EXERCISE DIRECTIONS >> From the line below that contains "with the FAMILY's" to the line that contains "of its custodians).", repeat every line exactly, both ends included, and nothing else.

SUPPLIED RECORDS >>

/- Copyright: the b2b-balaban cell (near-miss cell 7), T⁴-continuum fan-out, row NE7b CRUX team (2), seat
`t4-ne7b-formalise-leaf-03` (gen 129) — typist's build of the OWNER's INTERFACE REQUEST NE7b IR-103-1 «THE END RE-CUT AT THE PER-CLASS
RELATIVE DISPLAY» (OWNER `t4-ne7b-p1` g103, rulings W-ne7bp1-g103-1 §4 (3) ∕ W-ne7bp1-g103-2 (4)), part 2 of 2: the road.  Released under
the licence of the surrounding project. -/
import Summits.QuantumFields.BalabanUV.T4Continuum.Support.B16HistoryTowerExtractionDataLWR
import Summits.QuantumFields.BalabanUV.T4Continuum.Spine.NE7b.PinnedExtraction

/-!
# (α)-INSTANCE — THE END AT THE TOWER, RE-CUT AT THE PER-PINNED-CLASS RELATIVE DISPLAY, part 2: the road
`continuumYM4Torus_of_towerExtraction_fsc` := `PinnedExtraction.exists_relWeightBound_of_extraction_majorant` → the seam (ζ′)
`CountSeamJunction.hybridNE7_of_eventually` → the structure-free apex step `stringHybridNE7_of_hybridNE7_repr` → `T4ApexHybrid` →
`T4ContinuumYM4Torus.continuumYM4Torus_of_targets`, every link BY NAME

Summits-side support leaf of the T⁴-continuum cell (rung (B)+1 on a FINITE torus only; NOT infinite volume, NOT the mass gap, NOT Clay; NOT a
proof of NE7b — the cell's OWN estimate `T4WeightBudget.RelWeightBound`, NOT PRINTED, NOT PROVED).  [folklore] composition BY NAME over part 1's
record `TowerExtractionDataLWR`: eleven theorems, no `def`, no `[cite:]` tag, no `Prop` minted, zero `sorry`.  INTERFACE REQUEST NE7b IR-103-1 (OWNER
`t4-ne7b-p1` g103), second half; typist leaf-03 g129 (INTENT I-leaf03-g129-1, journal l.50091).
WHAT.  §0 two structure-free helpers: `relWeightBound_raise` (the eventual shape of `T4WeightBudget.relWeightBound_of_eventually` survives RAISING
its threshold when the bad sets agree above the new one and the weight is summable) and `exists_mem_badGMems_mem_fibre` (the E-side kernel fact on
the carrier, leaf-02 g117's reading (T2): a term of the budget's saturated bad set `badOfClass (bstrOf sh mem) T (badClasses sh mem j⋆ T)` lies in
the fibre of its own key, a bad key `∈ badGMems mem j⋆ T gmem K` — `mem_badOfClass` ∕ `HistoryAssemblyMult.mem_badTerms_of_mem_fibre` ∕
`mem_badGMems_of_mem`).  §1 over a record `Sd` (`T† := HIndex.termSet (skelFam Sd.T Sd.p₀)`, `RA := reprFam … (fun _ _ => 1) _`, weights `≥ 0` by
`weight_nonneg` ∕ `weightB_nonneg` since `χ ≡ 1`): **`extractionLawsA ∕ extractionLawsB`** — `PinnedExtraction.ExtractionLaws Sd.l₀ T† A Bad⁺ X⁺
(fibre …) Sd.qA` (resp. `weightB μ RA Sd.trunc`, `Sd.qB`) with the budget's bad set and the bad keys EMPTIED below `Sd.K₀` (`Bad⁺`, `X⁺`), cover
by §0, display `Sd.extractA` (resp. `Sd.extractB` moved to run A's index by `B16HistoryIndexedTrunc.sum_fibre_aggW_eq` ∕ `sum_aggW_eq (Sd.htr K
hK)`); **`relWeightBound_of_towerExtraction`** — `∃ K₁ ≥ Sd.K₀, RelWeightBound Sd.l₀ T† A B (if K₁ ≤ K then badOfClass … else ∅) (indicator {K₁ ≤ K}
(V · rq ^ (K − jhalf K)))` (`exists_relWeightBound_of_extraction_majorant` at `c := 1∕2`, `hfrac := T4RenewalChains.half_le_sub_jhalf`, counts
`Sd.countA ∕ countB`; then §0's raise to `max K₀′ Sd.K₀`); **`hybridNE7_of_towerExtraction`** (`CountSeamJunction.hybridNE7_of_eventually` with
`Sd.shell`, `Sd.budget`, `Sd.sum_*`); **`stringHybridNE7_of_towerExtraction`** (`HistoryRealiseCellsRunApexT3b.stringHybridNE7_of_hybridNE7_repr`
with the FAMILY's E1∕E2 identities: `Sd.H2A` ⬝ `Repr172R.integral_eq_sum_weight` at `holdsFam` ∕ `Sd.intA`, and at cutoff `K + 1`
`B16HistoryIndexedTrunc.reprB_of_holds_trunc` with `Sd.htr`).  §2 **`stringwise_of_towerExtraction`**, **`hybridNE7Under_of_towerExtraction_fsc`**
(PIN-FREE: `ForSmallCouplings.mono` ∕ `.underHypotheses`, the pattern of `HistoryChessboardApex`), and for (0.4)-block-averaged data on `SU(N)` the
terminal theorem **`continuumYM4Torus_of_towerExtraction_fsc (D) (hBA) (hE) (hB) (hβ) (hRead)`** (`T4ApexHybrid.targets_of_hybridNE7Under`, then
`T4ContinuumYM4Torus.continuumYM4Torus_of_targets` — the pins `(B)` ∕ `BetaPertHyp` are consumed THERE ONLY) and its print-faithful twin
**`continuumYM4Torus_of_towerExtraction_fsc'`** (β-pin `DagBinding.EndpointExistence D.C.toB12`; leaf-02 g119's J-X2-1).
NOT A BINDER ANY MORE (typist's located choice C-4): the siblings' `ThresholdOK ∕ hμ ∕ hκ₁ ∕ hE₀ ∕ hA₀ ∕ hβ₀ ∕ hLβ ∕ hn₁ ∕ hθ ∕ hslack ∕ hsS ∕ hsmall ∕
hθc…` priced the COUNT inside the pinned END; here the count is the record's displayed `countA ∕ countB` (task T-g103-1 of its custodians).
NET, HONEST: a consumer holding, for all small-coupling tuned runs and every loop string, (A1c)'s tower family AT PRINT's LIVE INDEX with the two
EXTRACTION displays per pinned old genealogy (H3^NE7b at the partial sums — print's KIND, NOT print's statement), the cell's COUNT in relative
currency, NE7c's shell, NE7's budget and four summable rates (plus the displayed-only rows) gets the headline predicate with no lemma application
of its own; nothing of Bałaban's asserted, valued or discharged; BY-NAME EFFECT ON THE WALL: NONE (the (α) road now OWES `extractA ∕ extractB` +
the identification + the count, no longer `hBA ∕ hWi ∕ (ρ)`); NE7b NOT proved; count 0∕9.  HONEST DEPENDENCY (cell): continuum YM on T⁴ ⇐
BetaPertH ∧ nine spine estimates (0/9 proved); BetaPertH ⇐ (D1) ∧ (D4) ∧ CAP+tail; G-an2-4 gates asym, D1 and NE2/3/4.  Unchanged here.
-/


open Finset MeasureTheory
open Literature.MathematicalPhysics.QuantumFieldTheory.Balaban1983to89 T4PersistenceDictionary T4PersistentHistoryCount T4PrintedShapeBanking
open T4WeightBudget T4LiveClassFibration T4IndicatorShell T4MatchingAssembly T4MatchingClosure T4MatchingClosureSocket T4Continuum T4RenewalChains
open Summit.QuantumFields.BalabanUV.T4Continuum.CountSeamJunction Summit.QuantumFields.BalabanUV.T4Continuum.HistoryFlow
open Summit.QuantumFields.BalabanUV.T4Continuum.HistoryConstants
open Summit.QuantumFields.BalabanUV.T4Continuum.HistorySocketTH Summit.QuantumFields.BalabanUV.T4Continuum.HistoryAssemblyTerms
open Summit.QuantumFields.BalabanUV.T4Continuum.HistoryAssemblyMult Summit.QuantumFields.BalabanUV.T4Continuum.HistoryAssemblyMultKey
open Summit.QuantumFields.BalabanUV.T4Continuum.HistoryRealiseCellsRunApexT3b Summit.QuantumFields.BalabanUV.T4Continuum.HistoryGenealogyRealise
open Summit.QuantumFields.BalabanUV.T4Continuum.HistoryGenealogyInstantiate Summit.QuantumFields.BalabanUV.T4Continuum.B16HistoryIndexedRepr
open Summit.QuantumFields.BalabanUV.T4Continuum.B16HistoryIndexedTrunc Summit.QuantumFields.BalabanUV.T4Continuum.HistoryRealiseCellsRunAssemblyWTVSData
open Summit.QuantumFields.BalabanUV.T4Continuum.B16HistoryReprChain Summit.QuantumFields.BalabanUV.T4Continuum.B16HistoryReprInstance
open Summit.QuantumFields.BalabanUV.T4Continuum.NE7b.PinnedExtraction
open Summit.QuantumFields.BalabanUV.T4Continuum.B16HistoryTowerExtractionDataLWR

EXERCISE OUTPUT >>
with the FAMILY's E1∕E2 identities: `Sd.H2A` ⬝ `Repr172R.integral_eq_sum_weight` at `holdsFam` ∕ `Sd.intA`, and at cutoff `K + 1`
`B16HistoryIndexedTrunc.reprB_of_holds_trunc` with `Sd.htr`).  §2 **`stringwise_of_towerExtraction`**, **`hybridNE7Under_of_towerExtraction_fsc`**
(PIN-FREE: `ForSmallCouplings.mono` ∕ `.underHypotheses`, the pattern of `HistoryChessboardApex`), and for (0.4)-block-averaged data on `SU(N)` the
terminal theorem **`continuumYM4Torus_of_towerExtraction_fsc (D) (hBA) (hE) (hB) (hβ) (hRead)`** (`T4ApexHybrid.targets_of_hybridNE7Under`, then
`T4ContinuumYM4Torus.continuumYM4Torus_of_targets` — the pins `(B)` ∕ `BetaPertHyp` are consumed THERE ONLY) and its print-faithful twin
**`continuumYM4Torus_of_towerExtraction_fsc'`** (β-pin `DagBinding.EndpointExistence D.C.toB12`; leaf-02 g119's J-X2-1).
NOT A BINDER ANY MORE (typist's located choice C-4): the siblings' `ThresholdOK ∕ hμ ∕ hκ₁ ∕ hE₀ ∕ hA₀ ∕ hβ₀ ∕ hLβ ∕ hn₁ ∕ hθ ∕ hslack ∕ hsS ∕ hsmall ∕
hθc…` priced the COUNT inside the pinned END; here the count is the record's displayed `countA ∕ countB` (task T-g103-1 of its custodians).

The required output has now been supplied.